She has been dubbed the ‘Queen of the Aga Saga’, thanks
to her tales of middle-class romance.
Joanna Trollope said that it is becoming increasingly for
common for women to become the breadwinners within a family
But it seems that Joanna Trollope may have to re-think
the plot-lines of her popular novels from now on, if her thoughts on modern
gender roles are anything to go by.
The 70-year-old author said that it is becoming
increasingly for common for women to become the breadwinners within a family,
and claiming that she frequently meets men who tell her they were glad to be
able to give up work and become carers for their young children.
Miss Trollope said that she interviewed many men in the
30s and 40s while researching her novels, and was astonished at how many are
now out-earned by their partners.
Speaking at the Cambridge Literary Festival, she said:
‘The statistic is that above 25 per cent of working women in the UK out-earn men
they live with.
‘If you look at how brilliant men are with their children
now it’s obvious. But it’s going to take generations, it really is.
'I interviewed men in their 30s and early 40s about it
and I was interested to see how many men said “actually I was absolutely
thankful to stop working, I didn’t really like it”. And that’s making history.’
However, the author said that while traditional gender
roles appeared to be shifting, more macho art forms such as rap music was still
reinforcing traditional male stereotypes.
She added: ‘That’s society and culture saying you’re not
less than a man because you’re going out to slay a mammoth. Culture has always
said you must slay a mammoth and you must slay a bigger mammoth than the man
next to you.
‘It’s still there in this guns and blades and all sorts
and all the rap talk talking about hoes and so on. Uniform in Afghanistan
still attracts girls like nothing else. But it’s filtered down through the
years that it’s very manly. Society is beginning to say differently.
‘It’s very early days. The door has creaked open just a
slither and we can lean on it.’
Twice-married Miss Trollope has made more than £15million
from her 18 novels including The Village Affair and The Soldier’s Wife.
She met her second husband, television dramatist Ian
Curteis, at a dinner party in 1983 and they wed 1985. She blamed her career for
the breakdown of the marriage 15 years later, saying: ‘It was when I was
becoming more successful that our marriage began to go badly wrong.’
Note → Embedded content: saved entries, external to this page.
import Summits.QuantumFields.YangMills.Theorems.UnitScaleTiltProp7SymSliceWitnessRegPr
import Summits.QuantumFields.YangMills.Theorems.UnitScaleTiltProp7B8Prop7Div
import Summits.QuantumFields.YangMills.Theorems.UnitScaleTiltProp7PV3CDELogChart
import HarnessLib

/-!
# `UnitScaleTiltProp7SymSliceWitnessKnitRow` — THE KNIT v2.6ˢ's DISPLAYED ROW `hWit` (CHART-ΣS WITNESS) AS A THEOREM, IN THE KNIT'S EXACT BINDER SHAPE
# (route `UnitScaleTilt`, crux K1 «MinimiserStabilityRegPr» stmt-QuantumFields-19200, stub EX `stub_existenceMinimalOrbit`, route (α), node (α-S), OWNER RULING g26-№19 ∕ ACK 33 ∕ ACK 34 (J1);
# def-free, count-neutral, `--supports stmt-QuantumFields-19200 --as helper`)

Cell `ym3-torus` ∕ width seat `ym-ust-20520-w5` (gen 4).  YM₃ on T³ is ladder rung R3 (HUMAN RULING D-0037) — not d = 4, not a mass gap, not the Clay problem; nothing
here is a claim about the stub, the crux or the gap.

WHAT.  The knit ✓`Prop7StubEXOfChartPiecesTwS.stubEX_of_chartPiecesTwS` (★w2-19200 g3, v2.6ˢ) and FILE Aˢ ✓`Prop7ChartPiecesTwS.hChart_of_piecesTwS` DISPLAY the CHART-ΣS witness as
`hWit : ∀ X, (∀ b, (X b).IsHermitian ∧ tr (X b) = 0) → nMax19 F n K U₀ X < e → ∃ u, NormS F n K h U₀ X (expHermField X) u` at a printed-regular background `RegPr F n K ε₀ U₀`
(per member; in the knit under `∀ L > 1, ∀ i : Idx L`, with `ε₀ := α L`, `e := ef L`).  This file PROVES that row from the knit's OWN numerals — (WF) `10¹²L³ε₀ ≤ 1`, `10⁹L²e ≤ 1`
and (W137) `10⁷L³·178(ε₀ + e) ≤ 1` — by ✓`Prop7SymSliceWitness.exists_normS_of_regPr_of_size` (the witness, fully discharged: ✓p620079 residual freedom of (1.19) + ✓p620506 +
★w3-20520 g4's ✓`frameTwS_mem_specialUnitaryUnits_of_regPr`), the (19)-size reading ✓`Prop7TPrint.nMax19_lt_iff`, and the chart point's regularity [Balaban1985RegularSpaces] Prop. 7
(✓`Prop7B8Prop7Div.regPr_emb15_of_in19` ∘ ✓`Prop7PV3CDELogChart.in19_expHermField_of_nMax19_lt`: `e^{iX}U₀ ∈ 𝔘_k(178(ε₀ + e))`).

WHAT IS PROVED (sorry-free, no definition): `quarter_of_w137` (the numeral (W137) gives `ε₀ + e ≤ 1∕4`); ★★★`hWit_of_regPr` — the displayed row, per member, verbatim shape;
`hWit_of_regPr'` — the same with the RegPr radius `a ≤ ε₀` decoupled (for consumers holding `RegPr F n K a U₀`, `a ≤ ε₀`).
HONEST SCOPE.  Composition by name; no estimate; the knit's OTHER displayed rows (N06 ×2, Prop. 4, `h46tw`, `hMe`, (W137), `hBH0`, (W47q)∕(W47R), `h102`, `h129`, `h102L`, `h129L`, `hrε`,
`hXtw″`, (γ), Thm 2 sockets) are untouched; the stub EX is NOT closed by this file.  `--supports stmt-QuantumFields-19200 --as helper`.

References: T. Bałaban, CMP **102** (1985) 277–309 [Balaban1985Variational] ((2) p.278, (19)–(20) p.281, Prop. 7 p.299); CMP **99** (1985) 75–102 [Balaban1985RegularSpaces]
((1.19) p.79, (1.28)–(1.31) pp.81–82, Prop. 7 p.98); CMP **98** (1985) 17–51 [Balaban1985Averaging] ((87) p.31, (97) p.32).
-/

set_option autoImplicit false

noncomputable section

namespace Summit.QuantumFields.YangMills.Theorems.Prop7SymSliceWitness

open NormedSpace
open Literature.MathematicalPhysics.QuantumFieldTheory.Balaban1983to89

section T3

open scoped Matrix.Norms.L2Operator
open Literature.MathematicalPhysics.QuantumFieldTheory.Balaban1983to89.T3ContinuumYM3Torus
open Literature.MathematicalPhysics.QuantumFieldTheory.Balaban1983to89.T3PrintedRegularMinimiser (RegPr)
open Literature.MathematicalPhysics.QuantumFieldTheory.Balaban1983to89.T3PrintedMinimiserExistence (regPr_mono)
open T3Thm1Carrier (Idx)
open T3SectALandauChart (emb15 eta In19)
open Summit.QuantumFields.YangMills.Theorems.Prop7SPrint (NormS)
open Summit.QuantumFields.YangMills.Theorems.Prop7TPrint (nMax19 nMax19_lt_iff expHermField)
open Summit.QuantumFields.YangMills.Theorems.Prop7B8Prop7Div (regPr_emb15_of_in19)
open Summit.QuantumFields.YangMills.Theorems.Prop7PV3CDELogChart (in19_expHermField_of_nMax19_lt)

variable (F : T3Family) {n K : ℕ} (h : n ≤ K)

/-- The knit's numeral (W137) `10⁷L³·178(ε₀ + e) ≤ 1` (`L ≥ 3` for a member) puts `ε₀ + e` far inside [Balaban1985RegularSpaces] Prop. 7's radius `¼`.
[cite: Balaban1985RegularSpaces, Prop. 7 p.98; Balaban1985Variational, (2) p.278] -/
theorem quarter_of_w137 {ε₀ e : ℝ} (hε₀ : 0 ≤ ε₀) (he : 0 ≤ e) (hw137 : 10 ^ 7 * (F.L : ℝ) ^ 3 * (178 * (ε₀ + e)) ≤ 1) : ε₀ + e ≤ 1 / 4 := by
  have hL : (3 : ℝ) ≤ F.L := by
    have h3 : 3 ≤ F.L := by
      obtain ⟨⟨t, ht⟩, h1⟩ := F.hL
      omega
    exact_mod_cast h3
  have hL3 : (27 : ℝ) ≤ (F.L : ℝ) ^ 3 := by
    have h := pow_le_pow_left₀ (by norm_num : (0 : ℝ) ≤ 3) hL 3
    norm_num at h
    exact h
  nlinarith [mul_le_mul_of_nonneg_right hL3 (by positivity : (0 : ℝ) ≤ 10 ^ 7 * (178 * (ε₀ + e)))]

/-- ★★★ **THE KNIT v2.6ˢ's DISPLAYED ROW `hWit`, PROVED** (per member, the binder shape of ✓`Prop7ChartPiecesTwS.hChart_of_piecesTwS` ∕ ✓`stubEX_of_chartPiecesTwS` verbatim): at a
printed-regular background `U₀ ∈ 𝔘_k(ε₀)` with the knit's numerals (WF) `10¹²L³ε₀ ≤ 1`, `10⁹L²e ≤ 1` and (W137) `10⁷L³·178(ε₀ + e) ≤ 1`, EVERY bondwise Hermitian traceless `X`
of (19)-size `nMax19 F n K U₀ X < e` admits the symmetric slice's gauge transformation: `∃ u, NormS F n K h U₀ X (e^{iX}) u` (`(e^{iX}U₀)^u ∈ Ax_k(𝔅_k, U₀)`, `u↓ = (w^{sym}_{iX})⁻¹`).
Proof: `e^{iX}U₀ ∈ 𝔘_k(178(ε₀ + e))` ([Balaban1985RegularSpaces] Prop. 7, ✓`regPr_emb15_of_in19`), `‖X(b)‖ ≤ e·η` (✓`nMax19_lt_iff`), then ✓`exists_normS_of_regPr_of_size`.
[cite: Balaban1985RegularSpaces, (1.19) p.79, (1.28)–(1.30) p.81, Prop. 7 p.98; Balaban1985Averaging, (87) p.31; Balaban1985Variational, (2) p.278, (19)–(20) p.281, p.299] -/
theorem hWit_of_regPr {ε₀ e : ℝ} (hε₀ : 0 < ε₀) (hWε : 10 ^ 12 * (F.L : ℝ) ^ 3 * ε₀ ≤ 1) (he : 0 < e) (hWe : 10 ^ 9 * (F.L : ℝ) ^ 2 * e ≤ 1)
    (hw137 : 10 ^ 7 * (F.L : ℝ) ^ 3 * (178 * (ε₀ + e)) ≤ 1)
    {U₀ : GaugeField (F.P K) 0 (Matrix.specialUnitaryGroup (Fin 2) ℂ)} (hreg : RegPr F n K ε₀ U₀) :
    ∀ X : PBond (F.P K) 0 → Matrix (Fin 2) (Fin 2) ℂ, (∀ b : PBond (F.P K) 0, (X b).IsHermitian ∧ Matrix.trace (X b) = 0) → nMax19 F n K U₀ X < e →
      ∃ u : GaugeTransf (F.P K) 0 (Matrix.specialUnitaryGroup (Fin 2) ℂ), NormS F n K h U₀ X (expHermField X) u := by
  intro X hX hlt
  have hε₂ : ε₀ + e ≤ 1 / 4 := quarter_of_w137 F hε₀.le he.le hw137
  have h19 : In19 F n K (ε₀ + e) U₀ (expHermField X) X := in19_expHermField_of_nMax19_lt hX (hlt.trans_le (by linarith))
  have hU₁ : RegPr F n K (178 * (ε₀ + e)) (emb15 U₀ (expHermField X)) := regPr_emb15_of_in19 F n K hε₂ (by linarith) hreg h19
  have hXe : ∀ b : PBond (F.P K) 0, ‖X b‖ ≤ e * eta F n K := fun b => ((nMax19_lt_iff.1 hlt).1 b).le
  exact exists_normS_of_regPr_of_size F h hε₀ hWε (by positivity) hw137 he.le hWe hreg hX hXe hU₁

/-- The same row for a background of SMALLER printed-regular radius `a ≤ ε₀` (`RegPr` is monotone in the radius, ✓`regPr_mono`) — the shape some knit places hold
(`RegPr … ρ U₀ → ρ ≤ α L → …`). [cite: Balaban1985Variational, (2) p.278, (19)–(20) p.281] -/
theorem hWit_of_regPr' {ε₀ e a : ℝ} (hε₀ : 0 < ε₀) (hWε : 10 ^ 12 * (F.L : ℝ) ^ 3 * ε₀ ≤ 1) (he : 0 < e) (hWe : 10 ^ 9 * (F.L : ℝ) ^ 2 * e ≤ 1)
    (hw137 : 10 ^ 7 * (F.L : ℝ) ^ 3 * (178 * (ε₀ + e)) ≤ 1)
    {U₀ : GaugeField (F.P K) 0 (Matrix.specialUnitaryGroup (Fin 2) ℂ)} (hreg : RegPr F n K a U₀) (ha : a ≤ ε₀) :
    ∀ X : PBond (F.P K) 0 → Matrix (Fin 2) (Fin 2) ℂ, (∀ b : PBond (F.P K) 0, (X b).IsHermitian ∧ Matrix.trace (X b) = 0) → nMax19 F n K U₀ X < e →
      ∃ u : GaugeTransf (F.P K) 0 (Matrix.specialUnitaryGroup (Fin 2) ℂ), NormS F n K h U₀ X (expHermField X) u :=
  hWit_of_regPr F h hε₀ hWε he hWe hw137 (regPr_mono F ha hreg)

/-! ## v1.1 The family form: the knit's `hWit` binder VERBATIM (`∀ L > 1, ∀ i : Idx L, …` with the knit's L-indexed numerals) -/

/-- ★★★ **THE KNIT v2.6ˢ's `hWit` BINDER, VERBATIM, AS A THEOREM OF ITS OWN NUMERALS**: for L-indexed radii `α`, `ef` with (WF) `10⁹L²·ef L ≤ 1`, `10¹²L³·α L ≤ 1` and (W137)
`10⁷L³·178(α L + ef L) ≤ 1` (the hypotheses `hα`, `hef`, `hWe`, `hWε`, `hw137` of ✓`Prop7StubEXOfChartPiecesTwS.stubEX_of_chartPiecesTwS`, same spelling), the displayed row
`∀ L > 1, ∀ i : Idx L, ∀ U₀ ∈ 𝔘_k(α L), ∀ X Hermitian traceless with nMax19 U₀ X < ef L, ∃ u, NormS U₀ X (e^{iX}) u` HOLDS — so the next knit passes
`hWit := hWit_family α ef hα hef hWe hWε hw137` and the CHART-ΣS witness leaves the display. (`i.2.1 : F.L = L` converts the member's `(F.L : ℝ)` numerals.)
[cite: Balaban1985RegularSpaces, (1.19) p.79, (1.28)–(1.30) p.81, Prop. 7 p.98; Balaban1985Averaging, (87) p.31; Balaban1985Variational, (2) p.278, (19)–(20) p.281] -/
theorem hWit_family (α ef : ℕ → ℝ) (hα : ∀ L : ℕ, 1 < L → 0 < α L) (hef : ∀ L : ℕ, 1 < L → 0 < ef L)
    (hWe : ∀ L : ℕ, 1 < L → 10 ^ 9 * (L : ℝ) ^ 2 * ef L ≤ 1) (hWε : ∀ L : ℕ, 1 < L → 10 ^ 12 * (L : ℝ) ^ 3 * α L ≤ 1)
    (hw137 : ∀ L : ℕ, 1 < L → 10 ^ 7 * (L : ℝ) ^ 3 * (178 * (α L + ef L)) ≤ 1) :
    ∀ (L : ℕ), 1 < L → ∀ (i : Idx L) (U₀ : GaugeField (i.1.1.P i.1.2.2) 0 (Matrix.specialUnitaryGroup (Fin 2) ℂ)), RegPr i.1.1 i.1.2.1 i.1.2.2 (α L) U₀ →
      ∀ X : PBond (i.1.1.P i.1.2.2) 0 → Matrix (Fin 2) (Fin 2) ℂ, (∀ b : PBond (i.1.1.P i.1.2.2) 0, (X b).IsHermitian ∧ Matrix.trace (X b) = 0) →
        nMax19 i.1.1 i.1.2.1 i.1.2.2 U₀ X < ef L →
        ∃ u : GaugeTransf (i.1.1.P i.1.2.2) 0 (Matrix.specialUnitaryGroup (Fin 2) ℂ), NormS i.1.1 i.1.2.1 i.1.2.2 i.2.2.le U₀ X (expHermField X) u := by
  intro L hL i U₀ hreg X hX hlt
  have hLi : (i.1.1.L : ℝ) = (L : ℝ) := by rw [i.2.1]
  exact hWit_of_regPr i.1.1 i.2.2.le (hα L hL) (by rw [hLi]; exact hWε L hL) (hef L hL) (by rw [hLi]; exact hWe L hL)
    (by rw [hLi]; exact hw137 L hL) hreg X hX hlt

end T3

end Summit.QuantumFields.YangMills.Theorems.Prop7SymSliceWitness

end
The Oxford-educated daughter of a rector, and distant
relative of Anthony Trollope, first wed at 22 to City banker David Potter, who
she met at Oxford
University .
The couple went on to have two daughters, Louise, now 36,
and Antonia, 33.
They split after 18 years when it emerged that he’d had a
string of affairs.
It was last year that a report by the Institute for
Public Policy Research think-tank revealed that more than two million working
mothers are their family’s main bread-winner.